++++ INPUT MATERIAL ++++
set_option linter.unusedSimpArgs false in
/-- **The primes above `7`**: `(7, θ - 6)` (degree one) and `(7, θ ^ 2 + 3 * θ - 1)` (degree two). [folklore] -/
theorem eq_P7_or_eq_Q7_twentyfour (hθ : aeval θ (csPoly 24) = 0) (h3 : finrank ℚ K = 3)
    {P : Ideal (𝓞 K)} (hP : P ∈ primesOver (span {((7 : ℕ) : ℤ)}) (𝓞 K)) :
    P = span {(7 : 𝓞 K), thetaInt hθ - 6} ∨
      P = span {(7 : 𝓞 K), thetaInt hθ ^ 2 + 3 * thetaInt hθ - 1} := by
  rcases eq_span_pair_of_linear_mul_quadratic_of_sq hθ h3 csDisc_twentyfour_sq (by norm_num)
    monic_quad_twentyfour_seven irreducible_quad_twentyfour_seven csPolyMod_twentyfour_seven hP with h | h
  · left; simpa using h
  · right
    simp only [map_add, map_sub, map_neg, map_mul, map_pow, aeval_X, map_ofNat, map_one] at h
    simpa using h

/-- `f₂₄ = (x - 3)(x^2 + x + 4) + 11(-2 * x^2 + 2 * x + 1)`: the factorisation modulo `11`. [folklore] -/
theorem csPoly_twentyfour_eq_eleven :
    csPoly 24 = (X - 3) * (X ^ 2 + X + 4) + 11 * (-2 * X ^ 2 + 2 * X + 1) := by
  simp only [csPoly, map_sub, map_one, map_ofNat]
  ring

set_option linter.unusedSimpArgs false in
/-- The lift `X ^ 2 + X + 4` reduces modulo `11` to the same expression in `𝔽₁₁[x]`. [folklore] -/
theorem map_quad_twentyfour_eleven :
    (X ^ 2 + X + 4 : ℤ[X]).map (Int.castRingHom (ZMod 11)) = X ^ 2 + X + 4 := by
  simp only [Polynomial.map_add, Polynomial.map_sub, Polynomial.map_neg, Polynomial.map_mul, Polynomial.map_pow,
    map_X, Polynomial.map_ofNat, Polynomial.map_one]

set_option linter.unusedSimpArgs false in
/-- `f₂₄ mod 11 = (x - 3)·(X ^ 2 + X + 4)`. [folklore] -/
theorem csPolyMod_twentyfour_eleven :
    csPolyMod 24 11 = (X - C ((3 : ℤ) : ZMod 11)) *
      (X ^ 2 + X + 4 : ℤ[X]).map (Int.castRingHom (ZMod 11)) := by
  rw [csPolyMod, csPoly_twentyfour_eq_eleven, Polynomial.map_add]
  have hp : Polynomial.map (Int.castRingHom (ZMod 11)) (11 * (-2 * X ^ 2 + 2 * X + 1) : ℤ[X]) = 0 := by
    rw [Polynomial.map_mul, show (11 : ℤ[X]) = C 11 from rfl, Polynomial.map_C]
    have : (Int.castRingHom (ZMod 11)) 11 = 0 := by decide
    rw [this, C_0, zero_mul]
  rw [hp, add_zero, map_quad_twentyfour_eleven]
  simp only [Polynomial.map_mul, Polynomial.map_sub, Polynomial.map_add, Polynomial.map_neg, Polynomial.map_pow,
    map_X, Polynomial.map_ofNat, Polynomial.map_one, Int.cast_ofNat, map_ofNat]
++++
**ASSIGNMENT:**
Count every line of the records that includes "thetaInt", and give that number with no other words.

**ANSWER TO THIS TASK:**
2